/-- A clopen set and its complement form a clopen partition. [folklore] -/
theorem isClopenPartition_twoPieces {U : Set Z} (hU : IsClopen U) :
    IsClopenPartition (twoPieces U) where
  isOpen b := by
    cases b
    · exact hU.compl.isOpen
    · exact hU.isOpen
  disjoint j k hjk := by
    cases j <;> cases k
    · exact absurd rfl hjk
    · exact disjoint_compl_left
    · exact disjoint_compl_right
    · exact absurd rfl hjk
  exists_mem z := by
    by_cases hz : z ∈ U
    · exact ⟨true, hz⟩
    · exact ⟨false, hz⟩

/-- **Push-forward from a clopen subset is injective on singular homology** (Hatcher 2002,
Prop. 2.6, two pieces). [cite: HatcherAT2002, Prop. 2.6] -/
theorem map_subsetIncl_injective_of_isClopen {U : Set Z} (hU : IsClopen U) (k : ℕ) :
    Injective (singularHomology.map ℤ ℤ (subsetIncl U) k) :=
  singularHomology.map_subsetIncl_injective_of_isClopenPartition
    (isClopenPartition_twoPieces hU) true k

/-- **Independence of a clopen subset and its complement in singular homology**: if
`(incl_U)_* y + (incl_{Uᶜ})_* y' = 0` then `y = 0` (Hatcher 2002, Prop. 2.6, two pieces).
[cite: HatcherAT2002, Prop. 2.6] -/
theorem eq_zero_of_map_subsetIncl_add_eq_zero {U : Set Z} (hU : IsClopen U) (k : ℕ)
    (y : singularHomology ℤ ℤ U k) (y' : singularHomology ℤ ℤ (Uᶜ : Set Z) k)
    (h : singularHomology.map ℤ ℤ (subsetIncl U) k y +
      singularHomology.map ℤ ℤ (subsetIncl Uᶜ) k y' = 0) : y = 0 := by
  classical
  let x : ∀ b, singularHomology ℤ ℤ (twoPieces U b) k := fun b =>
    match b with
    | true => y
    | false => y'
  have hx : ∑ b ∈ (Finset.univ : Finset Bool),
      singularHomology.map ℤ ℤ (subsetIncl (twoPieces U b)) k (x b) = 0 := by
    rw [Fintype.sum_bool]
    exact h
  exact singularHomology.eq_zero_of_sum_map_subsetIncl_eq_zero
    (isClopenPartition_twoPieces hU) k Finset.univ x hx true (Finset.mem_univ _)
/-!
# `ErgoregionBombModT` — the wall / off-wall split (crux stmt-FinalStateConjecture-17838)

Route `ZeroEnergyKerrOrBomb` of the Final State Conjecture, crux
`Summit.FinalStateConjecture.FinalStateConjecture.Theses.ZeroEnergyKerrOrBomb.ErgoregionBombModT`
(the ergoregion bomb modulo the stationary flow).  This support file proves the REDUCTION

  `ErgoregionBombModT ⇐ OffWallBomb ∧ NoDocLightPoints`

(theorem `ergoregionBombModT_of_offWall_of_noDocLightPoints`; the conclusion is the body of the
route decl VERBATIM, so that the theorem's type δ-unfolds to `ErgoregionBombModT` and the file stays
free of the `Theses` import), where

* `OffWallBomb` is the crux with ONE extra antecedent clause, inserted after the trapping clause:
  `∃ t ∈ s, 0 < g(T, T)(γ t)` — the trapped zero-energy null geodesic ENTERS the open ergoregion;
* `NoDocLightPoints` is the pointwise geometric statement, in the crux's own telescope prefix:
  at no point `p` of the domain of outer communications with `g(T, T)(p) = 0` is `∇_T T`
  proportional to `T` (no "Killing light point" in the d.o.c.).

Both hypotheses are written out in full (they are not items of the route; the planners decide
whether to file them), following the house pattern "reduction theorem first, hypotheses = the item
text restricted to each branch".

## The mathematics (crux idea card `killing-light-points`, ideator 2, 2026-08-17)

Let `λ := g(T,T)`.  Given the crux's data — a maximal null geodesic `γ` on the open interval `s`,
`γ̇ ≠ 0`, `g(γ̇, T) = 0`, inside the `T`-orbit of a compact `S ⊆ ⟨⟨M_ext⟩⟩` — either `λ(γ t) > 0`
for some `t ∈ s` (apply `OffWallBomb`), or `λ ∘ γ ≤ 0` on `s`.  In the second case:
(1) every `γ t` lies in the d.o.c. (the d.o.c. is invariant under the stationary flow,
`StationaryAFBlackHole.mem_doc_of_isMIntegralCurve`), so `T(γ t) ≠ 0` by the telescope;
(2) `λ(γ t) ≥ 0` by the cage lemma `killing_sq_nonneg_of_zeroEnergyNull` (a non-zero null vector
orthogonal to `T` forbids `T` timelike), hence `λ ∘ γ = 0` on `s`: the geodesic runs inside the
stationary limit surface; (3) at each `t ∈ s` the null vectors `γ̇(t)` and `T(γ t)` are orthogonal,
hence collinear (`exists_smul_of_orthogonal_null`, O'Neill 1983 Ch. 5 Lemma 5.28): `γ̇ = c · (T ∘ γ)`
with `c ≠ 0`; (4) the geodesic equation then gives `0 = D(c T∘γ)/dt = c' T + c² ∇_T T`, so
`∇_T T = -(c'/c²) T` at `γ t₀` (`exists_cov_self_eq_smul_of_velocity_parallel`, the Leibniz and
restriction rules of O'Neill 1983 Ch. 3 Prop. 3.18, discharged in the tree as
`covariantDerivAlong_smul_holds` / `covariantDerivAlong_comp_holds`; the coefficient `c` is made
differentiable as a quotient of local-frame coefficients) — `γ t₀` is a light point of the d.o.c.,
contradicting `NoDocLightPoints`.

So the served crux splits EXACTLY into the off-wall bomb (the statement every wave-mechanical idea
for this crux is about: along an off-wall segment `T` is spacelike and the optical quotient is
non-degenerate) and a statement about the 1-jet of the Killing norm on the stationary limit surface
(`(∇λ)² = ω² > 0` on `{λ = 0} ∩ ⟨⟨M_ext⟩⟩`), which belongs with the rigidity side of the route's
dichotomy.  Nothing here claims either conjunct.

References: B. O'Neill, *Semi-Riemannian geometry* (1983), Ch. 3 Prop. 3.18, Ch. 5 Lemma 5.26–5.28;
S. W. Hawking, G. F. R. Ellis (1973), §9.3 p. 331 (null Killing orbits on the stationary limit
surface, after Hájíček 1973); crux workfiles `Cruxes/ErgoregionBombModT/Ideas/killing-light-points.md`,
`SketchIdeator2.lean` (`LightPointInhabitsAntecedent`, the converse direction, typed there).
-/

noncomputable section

What is expected | Look through the material above for "after" and copy the lines that have it.

Reply to the task |
* `OffWallBomb` is the crux with ONE extra antecedent clause, inserted after the trapping clause:
surface, after Hájíček 1973); crux workfiles `Cruxes/ErgoregionBombModT/Ideas/killing-light-points.md`,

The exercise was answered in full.